Updated records are inserted as new rows; ClickHouse deduplicates them in a background process, keeping the row with the highest flow_published_at value for each key.
The connector also configures automatic background cleanup merges so that superseded rows and tombstones are eventually removed from persistent storage.
Your queries should use the FINAL directive to get results with duplicate and tombstone rows removed:
SELECT * FROM my_table FINAL;
Handling deletions
By default, the connector materializes deletions as soft deletes.
This can be explicitly set by setting the hardDelete endpoint configuration parameter to true or false.

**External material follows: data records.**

/-- The Laplace transform `z ↦ ∫ W(u) e^{izu} du` of an `L²` function vanishing on `(-∞,-1]` is
holomorphic on `ℂ₊` (differentiation under the integral sign, dominated by `W² + h²`). -/
lemma differentiableOn_laplace_of_memLp {W : ℝ → ℝ} (hW2 : MemLp W 2 volume)
    (hW0 : ∀ u : ℝ, u ≤ -1 → W u = 0) :
    DifferentiableOn ℂ (fun z : ℂ => ∫ u : ℝ, (W u : ℂ) * Complex.exp (I * z * (u : ℂ)))
      {z : ℂ | 0 < z.im} := by
  intro z₀ hz₀
  have hb : 0 < z₀.im := hz₀
  set b : ℝ := z₀.im with hb_def
  set s : Set ℂ := {z : ℂ | b / 2 < z.im ∧ z.im < 3 * b / 2} with hs_def
  have hs_open : IsOpen s :=
    (isOpen_lt continuous_const Complex.continuous_im).inter
      (isOpen_lt Complex.continuous_im continuous_const)
  have hz₀s : z₀ ∈ s := ⟨by show b / 2 < z₀.im; linarith, by show z₀.im < 3 * b / 2; linarith⟩
  have hs : s ∈ 𝓝 z₀ := hs_open.mem_nhds hz₀s
  set F : ℂ → ℝ → ℂ := fun z u => (W u : ℂ) * Complex.exp (I * z * (u : ℂ)) with hF_def
  set F' : ℂ → ℝ → ℂ :=
    fun z u => (W u : ℂ) * (Complex.exp (I * z * (u : ℂ)) * (I * 1 * (u : ℂ))) with hF'_def
  set h₁ : ℝ → ℝ := (Ioo (-1 : ℝ) 0).indicator fun _ => Real.exp (3 * b / 2) with hh₁
  set h₂ : ℝ → ℝ := (Ioi (0 : ℝ)).indicator fun u => 4 / b * Real.exp (-(b / 4) * u) with hh₂
  set bound : ℝ → ℝ := fun u => W u ^ 2 + (h₁ u ^ 2 + h₂ u ^ 2) with hbound_def
  have hmeas : ∀ z : ℂ, AEStronglyMeasurable (F z) volume := fun z =>
    (Complex.continuous_ofReal.comp_aestronglyMeasurable hW2.1).mul
      (by fun_prop : Continuous fun u : ℝ => Complex.exp (I * z * (u : ℂ))).aestronglyMeasurable
  have hmeas' : AEStronglyMeasurable (F' z₀) volume :=
    (Complex.continuous_ofReal.comp_aestronglyMeasurable hW2.1).mul
      (by fun_prop : Continuous fun u : ℝ =>
        Complex.exp (I * z₀ * (u : ℂ)) * (I * 1 * (u : ℂ))).aestronglyMeasurable
  have hint : Integrable (F z₀) volume := integrable_laplaceIntegrand hW2 hW0 hb
  have h1int : Integrable (fun u => h₁ u ^ 2) volume := by
    have : (fun u => h₁ u ^ 2) = (Ioo (-1 : ℝ) 0).indicator (fun _ => Real.exp (3 * b / 2) ^ 2) := by
      funext u
      by_cases hu : u ∈ Ioo (-1 : ℝ) 0 <;> simp [hh₁, hu]
    rw [this]
    have hc : IntegrableOn (fun _ : ℝ => Real.exp (3 * b / 2) ^ 2) (Ioo (-1 : ℝ) 0) volume :=
      integrable_const _
    exact hc.integrable_indicator measurableSet_Ioo
  have h2int : Integrable (fun u => h₂ u ^ 2) volume := by
    have : (fun u => h₂ u ^ 2) =
        (Ioi (0 : ℝ)).indicator (fun u => (4 / b) ^ 2 * Real.exp (-(b / 2) * u)) := by
      funext u
      by_cases hu : u ∈ Ioi (0 : ℝ)
      · simp only [hh₂, indicator_of_mem hu]
        rw [mul_pow, sq (Real.exp _), ← Real.exp_add]; ring_nf
      · simp [hh₂, hu]
    rw [this]
    have hc : IntegrableOn (fun u : ℝ => (4 / b) ^ 2 * Real.exp (-(b / 2) * u)) (Ioi (0 : ℝ))
        volume :=
      (exp_neg_integrableOn_Ioi 0 (by positivity : 0 < b / 2)).const_mul ((4 / b) ^ 2)
    exact hc.integrable_indicator measurableSet_Ioi
  have hbound_int : Integrable bound volume := hW2.integrable_sq.add (h1int.add h2int)
  have hdiff : ∀ᵐ u ∂volume, ∀ z ∈ s, HasDerivAt (fun z => F z u) (F' z u) z :=
    Eventually.of_forall fun u z _ =>
      (((hasDerivAt_id' z).const_mul I).mul_const (u : ℂ)).cexp.const_mul (W u : ℂ)
  have hh₁nn : ∀ u, 0 ≤ h₁ u := fun u =>
    Set.indicator_nonneg (fun _ _ => (Real.exp_pos _).le) _
  have hh₂nn : ∀ u, 0 ≤ h₂ u := fun u =>
    Set.indicator_nonneg (fun _ _ => by positivity) _
  have hbd : ∀ᵐ u ∂volume, ∀ z ∈ s, ‖F' z u‖ ≤ bound u := by
    refine Eventually.of_forall fun u z hz => ?_
    obtain ⟨hz1, hz2⟩ : b / 2 < z.im ∧ z.im < 3 * b / 2 := hz
    have hn : ‖F' z u‖ = |W u| * (Real.exp (-(z.im * u)) * |u|) := by
      simp [hF'_def, norm_cexp_I_mul_mul_ofReal]
    rw [hn]
    show |W u| * (Real.exp (-(z.im * u)) * |u|) ≤ W u ^ 2 + (h₁ u ^ 2 + h₂ u ^ 2)
    by_cases hu1 : u ≤ -1
    · rw [hW0 u hu1, abs_zero, zero_mul]; positivity
    by_cases hu0 : u = 0
    · subst hu0; simp only [abs_zero, mul_zero]; positivity
    rcases lt_or_gt_of_ne hu0 with hneg | hpos
    · -- `-1 < u < 0`
      have hmem : u ∈ Ioo (-1 : ℝ) 0 := ⟨lt_of_not_ge hu1, hneg⟩
      have hh₁u : h₁ u = Real.exp (3 * b / 2) := by simp [hh₁, indicator_of_mem hmem]
      have he : Real.exp (-(z.im * u)) ≤ Real.exp (3 * b / 2) := by
        apply Real.exp_le_exp.mpr
        nlinarith [hmem.1, hmem.2, hz1, hz2]
      have hau : |u| ≤ 1 := by rw [abs_of_neg hneg]; linarith [hmem.1]
      have hmid : Real.exp (-(z.im * u)) * |u| ≤ h₁ u := by
        rw [hh₁u]
        calc Real.exp (-(z.im * u)) * |u| ≤ Real.exp (3 * b / 2) * 1 := by
              gcongr
          _ = Real.exp (3 * b / 2) := mul_one _
      have : |W u| * (Real.exp (-(z.im * u)) * |u|) ≤ |W u| * h₁ u := by gcongr
      nlinarith [sq_nonneg (|W u| - h₁ u), sq_abs (W u), hh₁nn u, hh₂nn u, abs_nonneg (W u),
        sq_nonneg (h₂ u)]
    · -- `0 < u`
      have hmem : u ∈ Ioi (0 : ℝ) := hpos
      have hh₂u : h₂ u = 4 / b * Real.exp (-(b / 4) * u) := by simp [hh₂, indicator_of_mem hmem]
      have he : Real.exp (-(z.im * u)) ≤ Real.exp (-(b / 2) * u) := by
        apply Real.exp_le_exp.mpr; nlinarith
      have hlin : b / 4 * u ≤ Real.exp (b / 4 * u) := by
        have := Real.add_one_le_exp (b / 4 * u); linarith
      have hmid : Real.exp (-(z.im * u)) * |u| ≤ h₂ u := by
        rw [hh₂u, abs_of_pos hpos]
        have hprod : Real.exp (b / 4 * u) * Real.exp (-(b / 2) * u) = Real.exp (-(b / 4) * u) := by
          rw [← Real.exp_add]; ring_nf
        calc Real.exp (-(z.im * u)) * u ≤ Real.exp (-(b / 2) * u) * u := by gcongr
          _ = 4 / b * (b / 4 * u) * Real.exp (-(b / 2) * u) := by field_simp
          _ ≤ 4 / b * Real.exp (b / 4 * u) * Real.exp (-(b / 2) * u) := by gcongr
          _ = 4 / b * Real.exp (-(b / 4) * u) := by rw [mul_assoc, hprod]
      have : |W u| * (Real.exp (-(z.im * u)) * |u|) ≤ |W u| * h₂ u := by gcongr
      nlinarith [sq_nonneg (|W u| - h₂ u), sq_abs (W u), hh₁nn u, hh₂nn u, abs_nonneg (W u),
        sq_nonneg (h₁ u)]
  have hmain := hasDerivAt_integral_of_dominated_loc_of_deriv_le hs (Eventually.of_forall hmeas)
    hint hmeas' hbd hbound_int hdiff
  exact hmain.2.differentiableAt.differentiableWithinAt
/-- **THE FRAMES OF RECORD AND THE `hex` LETTER MODULO `heb`, `hW`.**  For `dV dW ≠ 0`, `χ` of unitary archimedean type `(t,0)`, a standard Iwasawa datum `𝒦′`, `s₀`, the
(KW-fac) arch factors `A j` (`hAlaw hfin hAc` VERBATIM), the bad set `T₀`, Haar carriers `νinf` and `FinfT` with its reading `hread`: THERE EXIST tube frames `T, T⁻¹` (★ arch₄'s
closed forms), the frame map `Fr`, the anti-diagonal blocks `B, C` and a conjugator `g` (★ FILE 21) carrying the listed frame facts, such that for EVERY frame reading `eb`,
`heb(Fr, eb) → hW(Fr, B, C, g, eb) →` ★ p863152 `kindWArchLetter_eq_integral`'s `hex` VERBATIM.  (★ `hex_of_conjugator` behind ★ p863520 §3's preamble.)
[cite: Shimura1997, §16.4, §18.4] [cite: KudlaRallis1994, §1–§2] [cite: Tan1999, §1, §3] [cite: BorelJacquet1979, §4.1] -/
theorem exists_frames_hex_of_std (hdV0 : ∀ i, dV i ≠ 0) (hdW0 : ∀ i, dW i ≠ 0)
    {χ : HeckeCharacter L} {t : InfinitePlace L → ℤ} (ht : χ.HasUnitaryArchType t 0)
    (𝒦' : IwasawaDatum L e dV hdV dW hdW) (h𝒦' : 𝒦'.IsStd) (s₀ : ℂ) {m : ℕ}
    (A : Fin m → UnitaryGroup.arch (Fp L) L (IsCMField.complexConj L) (2 + 2) (hermD L e dV hdV dW hdW) → ℂ)
    (hAlaw : ∀ j, ∀ p : HA L e dV hdV dW hdW, IsSiegelDelta L e dV hdV dW hdW p → UnitaryGroup.finPart (Fp L) L (IsCMField.complexConj L) (2 + 2) (hermD L e dV hdV dW hdW) p = 1 →
      ∀ x : UnitaryGroup.arch (Fp L) L (IsCMField.complexConj L) (2 + 2) (hermD L e dV hdV dW hdW),
        A j (UnitaryGroup.archPart (Fp L) L (IsCMField.complexConj L) (2 + 2) (hermD L e dV hdV dW hdW) p * x) = siegelDeltaCharacter L e dV hdV dW hdW χ s₀ p * A j x)
    (hfin : ∀ j, ∃ V : Submodule ℂ (UnitaryGroup.arch (Fp L) L (IsCMField.complexConj L) (2 + 2) (hermD L e dV hdV dW hdW) → ℂ), FiniteDimensional ℂ V ∧ A j ∈ V ∧
      ∀ a₀ : UnitaryGroup.arch (Fp L) L (IsCMField.complexConj L) (2 + 2) (hermD L e dV hdV dW hdW),
        (UnitaryGroup.archToAdelic (Fp L) L (IsCMField.complexConj L) (2 + 2) (hermD L e dV hdV dW hdW) a₀ : HA L e dV hdV dW hdW) ∈ 𝒦'.K → ∀ G ∈ V, (fun x => G (x * a₀)) ∈ V)
    (hAc : ∀ j, Continuous (A j))
    (FinfT : Fin m → skewMatrices ((IsCMField.complexConj L : L ≃ₐ[Fp L] L) : L →+* L) ((gramR L e dV hdV dW hdW).map (algebraMap (Fp L) L)) →
      HA L e dV hdV dW hdW → ℂ → UnitaryGroup.arch (Fp L) L (IsCMField.complexConj L) (2 + 2) (hermD L e dV hdV dW hdW) → ℂ)
    (hread : ∀ (S : skewMatrices ((IsCMField.complexConj L : L ≃ₐ[Fp L] L) : L →+* L) ((gramR L e dV hdV dW hdW).map (algebraMap (Fp L) L)))
      (h : HA L e dV hdV dW hdW) (s : ℂ) (j : Fin m) (a : UnitaryGroup.arch (Fp L) L (IsCMField.complexConj L) (2 + 2) (hermD L e dV hdV dW hdW)),
      FinfT j S h s a =
        (((modDelta L e dV hdV dW hdW (𝒦'.pPart (UnitaryGroup.archToAdelic (Fp L) L (IsCMField.complexConj L) (2 + 2) (hermD L e dV hdV dW hdW) a)) : ℝ) : ℂ) ^
            (2 * (s - s₀))) * A j a)
    (T₀ : Finset (HeightOneSpectrum (𝓞 (Fp L))))
    (νinf : Finset (HeightOneSpectrum (𝓞 (Fp L))) → Measure ↥(unipDeltaArch L e dV hdV dW hdW)) [∀ T' : Finset (HeightOneSpectrum (𝓞 (Fp L))), (νinf T').IsHaarMeasure] :
    ∃ (T Tinv : {w : InfinitePlace L // w.IsComplex} → Matrix (Fin 2 ⊕ Fin 2) (Fin 2 ⊕ Fin 2) ℂ)
      (Fr : UnitaryGroup.arch (Fp L) L (IsCMField.complexConj L) (2 + 2) (hermD L e dV hdV dW hdW) →
        {w : InfinitePlace L // w.IsComplex} → Matrix (Fin 2 ⊕ Fin 2) (Fin 2 ⊕ Fin 2) ℂ)
      (B C : {w : InfinitePlace L // w.IsComplex} → Matrix (Fin 2) (Fin 2) ℂ)
      (g : UnitaryGroup.arch (Fp L) L (IsCMField.complexConj L) (2 + 2) (hermD L e dV hdV dW hdW)),
      (∀ w, T w = fromBlocks (diagonal (fun k => (Real.sqrt (|(w.1.embedding (dV (e.symm k).1 * dW (e.symm k).2)).re| / 2) : ℂ))) (diagonal (fun k => (Real.sqrt (|(w.1.embedding (dV (e.symm k).1 * dW (e.symm k).2)).re| / 2) : ℂ)))
          (diagonal (fun k => I * ((((w.1.embedding (dV (e.symm k).1 * dW (e.symm k).2)).re / |(w.1.embedding (dV (e.symm k).1 * dW (e.symm k).2)).re|) * Real.sqrt (|(w.1.embedding (dV (e.symm k).1 * dW (e.symm k).2)).re| / 2) : ℝ) : ℂ))) (-diagonal (fun k => I * ((((w.1.embedding (dV (e.symm k).1 * dW (e.symm k).2)).re / |(w.1.embedding (dV (e.symm k).1 * dW (e.symm k).2)).re|) * Real.sqrt (|(w.1.embedding (dV (e.symm k).1 * dW (e.symm k).2)).re| / 2) : ℝ) : ℂ)))) ∧
      (∀ w, Tinv w = fromBlocks (diagonal (fun k => (((Real.sqrt (|(w.1.embedding (dV (e.symm k).1 * dW (e.symm k).2)).re| / 2))⁻¹ / 2 : ℝ) : ℂ))) (-diagonal (fun k => I * (((Real.sqrt (|(w.1.embedding (dV (e.symm k).1 * dW (e.symm k).2)).re| / 2))⁻¹ * ((w.1.embedding (dV (e.symm k).1 * dW (e.symm k).2)).re / |(w.1.embedding (dV (e.symm k).1 * dW (e.symm k).2)).re|) / 2 : ℝ) : ℂ)))
          (diagonal (fun k => (((Real.sqrt (|(w.1.embedding (dV (e.symm k).1 * dW (e.symm k).2)).re| / 2))⁻¹ / 2 : ℝ) : ℂ))) (diagonal (fun k => I * (((Real.sqrt (|(w.1.embedding (dV (e.symm k).1 * dW (e.symm k).2)).re| / 2))⁻¹ * ((w.1.embedding (dV (e.symm k).1 * dW (e.symm k).2)).re / |(w.1.embedding (dV (e.symm k).1 * dW (e.symm k).2)).re|) / 2 : ℝ) : ℂ)))) ∧
      (∀ a w, Fr a w = T w * Matrix.reindex (e₂ (n := 2)).symm (e₂ (n := 2)).symm
        (((UnitaryGroup.archAt (Fp L) L (IsCMField.complexConj L) (2 + 2) (hermD L e dV hdV dW hdW) w
          (UnitaryGroup.complexConj_smul_infinitePlace L w.1) (IsCMField.complexConj_ne_one L) a :
            UnitaryGroup.archLocal L (2 + 2) (hermD L e dV hdV dW hdW) w) : GL (Fin (2 + 2)) ℂ) : Matrix (Fin (2 + 2)) (Fin (2 + 2)) ℂ) * Tinv w) ∧
      (∀ w, T w * Tinv w = 1) ∧ (∀ w, Tinv w * T w = 1) ∧
      (∀ w (g : GL (Fin (2 + 2)) ℂ), g ∈ UnitaryGroup.archLocal L (2 + 2) (hermD L e dV hdV dW hdW) w →
        (T w * Matrix.reindex (e₂ (n := 2)).symm (e₂ (n := 2)).symm (g : Matrix _ _ ℂ) * Tinv w)ᴴ * Matrix.J (Fin 2) ℂ *
          (T w * Matrix.reindex (e₂ (n := 2)).symm (e₂ (n := 2)).symm (g : Matrix _ _ ℂ) * Tinv w) = Matrix.J (Fin 2) ℂ) ∧
      (∀ w (g : GL (Fin (2 + 2)) ℂ), IsSiegelM (n := 2) (g : Matrix (Fin (2 + 2)) (Fin (2 + 2)) ℂ) →
        (T w * Matrix.reindex (e₂ (n := 2)).symm (e₂ (n := 2)).symm (g : Matrix _ _ ℂ) * Tinv w).toBlocks₂₁ = 0) ∧
      (∀ w (u : GL (Fin (2 + 2)) ℂ), u ∈ UnitaryGroup.archLocal L (2 + 2) (hermD L e dV hdV dW hdW) w →
        K2LiuSiegelUnipotentLocalDefs.IsUnipM (n := 2) (u : Matrix (Fin (2 + 2)) (Fin (2 + 2)) ℂ) →
          ∃ b : Matrix (Fin 2) (Fin 2) ℂ, bᴴ = b ∧ T w * Matrix.reindex (e₂ (n := 2)).symm (e₂ (n := 2)).symm (u : Matrix _ _ ℂ) * Tinv w = fromBlocks 1 b 0 1) ∧
      (∀ w (b : Matrix (Fin 2) (Fin 2) ℂ), bᴴ = b → ∃ u : GL (Fin (2 + 2)) ℂ,
        u ∈ UnitaryGroup.archLocal L (2 + 2) (hermD L e dV hdV dW hdW) w ∧ K2LiuSiegelUnipotentLocalDefs.IsUnipM (n := 2) (u : Matrix (Fin (2 + 2)) (Fin (2 + 2)) ℂ) ∧
          T w * Matrix.reindex (e₂ (n := 2)).symm (e₂ (n := 2)).symm (u : Matrix _ _ ℂ) * Tinv w = fromBlocks 1 b 0 1) ∧
      (∀ w (P : Matrix (Fin 2 ⊕ Fin 2) (Fin 2 ⊕ Fin 2) ℂ), Pᴴ * Matrix.J (Fin 2) ℂ * P = Matrix.J (Fin 2) ℂ →
        ∃ g : GL (Fin (2 + 2)) ℂ, g ∈ UnitaryGroup.archLocal L (2 + 2) (hermD L e dV hdV dW hdW) w ∧
          T w * Matrix.reindex (e₂ (n := 2)).symm (e₂ (n := 2)).symm (g : Matrix _ _ ℂ) * Tinv w = P) ∧
      (∀ w, T w * fromBlocks 1 0 0 (-1) * Tinv w = fromBlocks 0 (B w) (C w) 0) ∧ (∀ w, IsUnit (C w).det) ∧
      (∀ k : UnitaryGroup.arch (Fp L) L (IsCMField.complexConj L) (2 + 2) (hermD L e dV hdV dW hdW),
        (∀ w, moeb (Fr k w) (I • (1 : Matrix (Fin 2) (Fin 2) ℂ)) = I • 1) →
          (UnitaryGroup.archToAdelic (Fp L) L (IsCMField.complexConj L) (2 + 2) (hermD L e dV hdV dW hdW) (g * k * g⁻¹) : HA L e dV hdV dW hdW) ∈ 𝒦'.K) ∧
      ∀ eb : skewMatrices ((IsCMField.complexConj L : L ≃ₐ[Fp L] L) : L →+* L) ((gramR L e dV hdV dW hdW).map (algebraMap (Fp L) L)) → HA L e dV hdV dW hdW →
      {w : InfinitePlace L // w.IsComplex} → Matrix (Fin 2) (Fin 2) ℂ → ℂ,
        (∀ (S : skewMatrices ((IsCMField.complexConj L : L ≃ₐ[Fp L] L) : L →+* L) ((gramR L e dV hdV dW hdW).map (algebraMap (Fp L) L)))
      (h : HA L e dV hdV dW hdW) (u : ↥(unipDeltaArch L e dV hdV dW hdW)),
      (conj (unipDeltaChar L e dV hdV dW hdW (S : Matrix (Fin 2) (Fin 2) L)
          (UnitaryGroup.archToAdelic (Fp L) L (IsCMField.complexConj L) (2 + 2) (hermD L e dV hdV dW hdW)
            (u : UnitaryGroup.arch (Fp L) L (IsCMField.complexConj L) (2 + 2) (hermD L e dV hdV dW hdW))) : ℂ)) =
        ∏ w, eb S h w (Matrix.toBlocks₁₂ (Fr (u : UnitaryGroup.arch (Fp L) L (IsCMField.complexConj L) (2 + 2) (hermD L e dV hdV dW hdW)) w))) →
        (∀ (S : skewMatrices ((IsCMField.complexConj L : L ≃ₐ[Fp L] L) : L →+* L) ((gramR L e dV hdV dW hdW).map (algebraMap (Fp L) L)))
      (h : HA L e dV hdV dW hdW) (w : {w : InfinitePlace L // w.IsComplex}) (Q : Carrier),
      ∃ Ew : ℂ → ℂ, DifferentiableOn ℂ Ew {s : ℂ | 0 < s.re} ∧ ∀ s : ℂ, ((2 : ℕ) : ℝ) / 2 < s.re →
        ∀ F : Matrix (Fin 2 ⊕ Fin 2) (Fin 2 ⊕ Fin 2) ℂ → ℂ, IsArchSiegelSection (fun z : ℂ => (conj z / ((‖z‖ : ℝ) : ℂ)) ^ (-(t w.1))) s F →
          (∀ (v : Matrix (Fin 2) (Fin 2) ℂ), vᴴ * v = 1 → ∀ hv : v.det ≠ 0,
            F ((2 : ℂ)⁻¹ • fromBlocks (1 + v) (-(I • (1 - v))) (I • (1 - v)) (1 + v) : Matrix (Fin 2 ⊕ Fin 2) (Fin 2 ⊕ Fin 2) ℂ) = evalAt v hv Q) →
          ∫ x : Fin 2 → Fin 2 → ℝ, F ((fromBlocks 0 (B w) (C w) 0 : Matrix (Fin 2 ⊕ Fin 2) (Fin 2 ⊕ Fin 2) ℂ) * fromBlocks 1 (hermOfReal x) 0 1 *
              Fr (UnitaryGroup.archPart (Fp L) L (IsCMField.complexConj L) (2 + 2) (hermD L e dV hdV dW hdW) h * g) w) *
            eb S h w (hermOfReal x) = Ew s) →
      ∀ (j : Fin m) (S : skewMatrices ((IsCMField.complexConj L : L ≃ₐ[Fp L] L) : L →+* L) ((gramR L e dV hdV dW hdW).map (algebraMap (Fp L) L)))
        (h : HA L e dV hdV dW hdW), (S : Matrix (Fin 2) (Fin 2) L).det ≠ 0 →
        ∃ F : ℂ → ℂ, DifferentiableOn ℂ F {s : ℂ | 0 < s.re} ∧ ∀ s : ℂ, ((2 : ℕ) : ℝ) / 2 < s.re → F s =
          archWhittakerIntegral L e dV hdV dW hdW (νinf (kindWFinset L e dV hdV dW hdW T₀ (S : Matrix (Fin 2) (Fin 2) L) h)) (S : Matrix (Fin 2) (Fin 2) L)
            (FinfT j S h) (UnitaryGroup.archPart (Fp L) L (IsCMField.complexConj L) (2 + 2) (hermD L e dV hdV dW hdW) h) s := by
  -- ★ p863520 §3's preamble, verbatim: the tube frames of record (★ arch₄) `choose`n once, their anti-diagonal reading, the Shimura invertibility
  choose T Tinv h1 h2 hTU hTS hTiv hTN hTV hW hTdef hTinvdef using fun w : {w : InfinitePlace L // w.IsComplex} =>
    exists_tubeFrame_arch₄ L e dV hdV dW hdW w (UnitaryGroup.complexConj_smul_infinitePlace L w.1) hdV0 hdW0
  choose B C hCu hBC using hW
  have hDC := fun w : {w : InfinitePlace L // w.IsComplex} => isUnit_det_shimuraFrame (n := 2)
    (fun k => (w.1.embedding (dV (e.symm k).1 * dW (e.symm k).2)).re)
    (tw_ne_zero L e dV hdV dW hdW w (UnitaryGroup.complexConj_smul_infinitePlace L w.1) hdV0 hdW0)
  obtain ⟨Fr, hFr⟩ : ∃ Fr : UnitaryGroup.arch (Fp L) L (IsCMField.complexConj L) (2 + 2) (hermD L e dV hdV dW hdW) → {w : InfinitePlace L // w.IsComplex} → Matrix (Fin 2 ⊕ Fin 2) (Fin 2 ⊕ Fin 2) ℂ,
      ∀ k w, Fr k w = T w * Matrix.reindex (e₂ (n := 2)).symm (e₂ (n := 2)).symm (((UnitaryGroup.archAt (Fp L) L (IsCMField.complexConj L) (2 + 2) (hermD L e dV hdV dW hdW) w (UnitaryGroup.complexConj_smul_infinitePlace L w.1) (IsCMField.complexConj_ne_one L) k : UnitaryGroup.archLocal L (2 + 2) (hermD L e dV hdV dW hdW) w) : GL (Fin (2 + 2)) ℂ) : Matrix (Fin (2 + 2)) (Fin (2 + 2)) ℂ) * Tinv w :=
    ⟨_, fun _ _ => rfl⟩
  -- reading frames
  obtain ⟨fr, hfrM, hfrc, -⟩ := exists_readingFrame L e dV hdV dW hdW hdV0 hdW0
  have hfrτ : ∀ w (u : Matrix.unitaryGroup (Fin 2) ℂ),
      T w * Matrix.reindex (e₂ (n := 2)).symm (e₂ (n := 2)).symm (((fr w u : UnitaryGroup.archLocal L (2 + 2) (hermD L e dV hdV dW hdW) w) : GL (Fin (2 + 2)) ℂ) :
        Matrix (Fin (2 + 2)) (Fin (2 + 2)) ℂ) * Tinv w =
      (2 : ℂ)⁻¹ • fromBlocks (1 + (u : Matrix (Fin 2) (Fin 2) ℂ)) (-(I • (1 - (u : Matrix (Fin 2) (Fin 2) ℂ)))) (I • (1 - (u : Matrix (Fin 2) (Fin 2) ℂ))) (1 + (u : Matrix (Fin 2) (Fin 2) ℂ)) := by
    intro w u
    have hG := hfrM w u
    rw [← hTdef w, ← hTinvdef w] at hG
    rw [tube_eq_of_chart_formula (T w) (Tinv w) (h1 w) hG, kappa_eq]
  -- the conjugator of ★ FILE 21 for the standard datum, read in the frame
  obtain ⟨g, hg⟩ := exists_frameCompact_conjugator L e dV hdV hdV0 dW hdW hdW0 h𝒦' T Tinv hTdef hTinvdef
  have hg' : ∀ k : UnitaryGroup.arch (Fp L) L (IsCMField.complexConj L) (2 + 2) (hermD L e dV hdV dW hdW), (∀ w, moeb (Fr k w) (I • (1 : Matrix (Fin 2) (Fin 2) ℂ)) = I • 1) →
      (UnitaryGroup.archToAdelic (Fp L) L (IsCMField.complexConj L) (2 + 2) (hermD L e dV hdV dW hdW) (g * k * g⁻¹) : HA L e dV hdV dW hdW) ∈ 𝒦'.K :=
    fun k hk => hg k fun w => by rw [← hFr]; exact hk w
  refine ⟨T, Tinv, Fr, B, C, g, hTdef, hTinvdef, hFr, h1, h2, hTU, hTS, hTiv, hTN, hTV, hBC, hCu, hg', fun eb heb hWl => ?_⟩
  exact hex_of_conjugator L e dV hdV dW hdW Fr T Tinv hFr h2 hTU hdV0 hdW0 h1 hTiv hTN hTS hTV
    (fun w => diagonal fun k => (Real.sqrt (|(w.1.embedding (dV (e.symm k).1 * dW (e.symm k).2)).re| / 2) : ℂ))
    (fun w => diagonal fun k => I * ((((w.1.embedding (dV (e.symm k).1 * dW (e.symm k).2)).re / |(w.1.embedding (dV (e.symm k).1 * dW (e.symm k).2)).re|) *
      Real.sqrt (|(w.1.embedding (dV (e.symm k).1 * dW (e.symm k).2)).re| / 2) : ℝ) : ℂ))
    hTdef (fun w => (hDC w).1) (fun w => (hDC w).2) fr hfrc hfrτ B C hBC T₀ νinf 𝒦' g hg' ht s₀ A hAlaw hfin hAc FinfT hread eb heb hWl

In soft delete mode, source deletions are tracked in the
destination ClickHouse table via the _meta/op column, which indicates whether a row was created, updated, or deleted.
The row itself remains in the table.
In hard delete mode, the connector marks rows for deletion
by inserting a new row with the original primary key, plus _is_deleted = 1.
This is often called a "tombstone".
The ReplacingMergeTree ClickHouse engine uses _is_deleted to exclude these rows from FINAL queries, and to
automatically remove the tombstoned rows from persistent storage.
Removing tombstoned rows is a background task in the ClickHouse server, configured by this connector.
Delta updates
This connector supports delta updates on a per-binding basis. When delta_updates is enabled for a binding, the table uses the MergeTree engine instead of ReplacingMergeTree. Every store operation is appended as-is with no deduplication — rows accumulate and are never removed.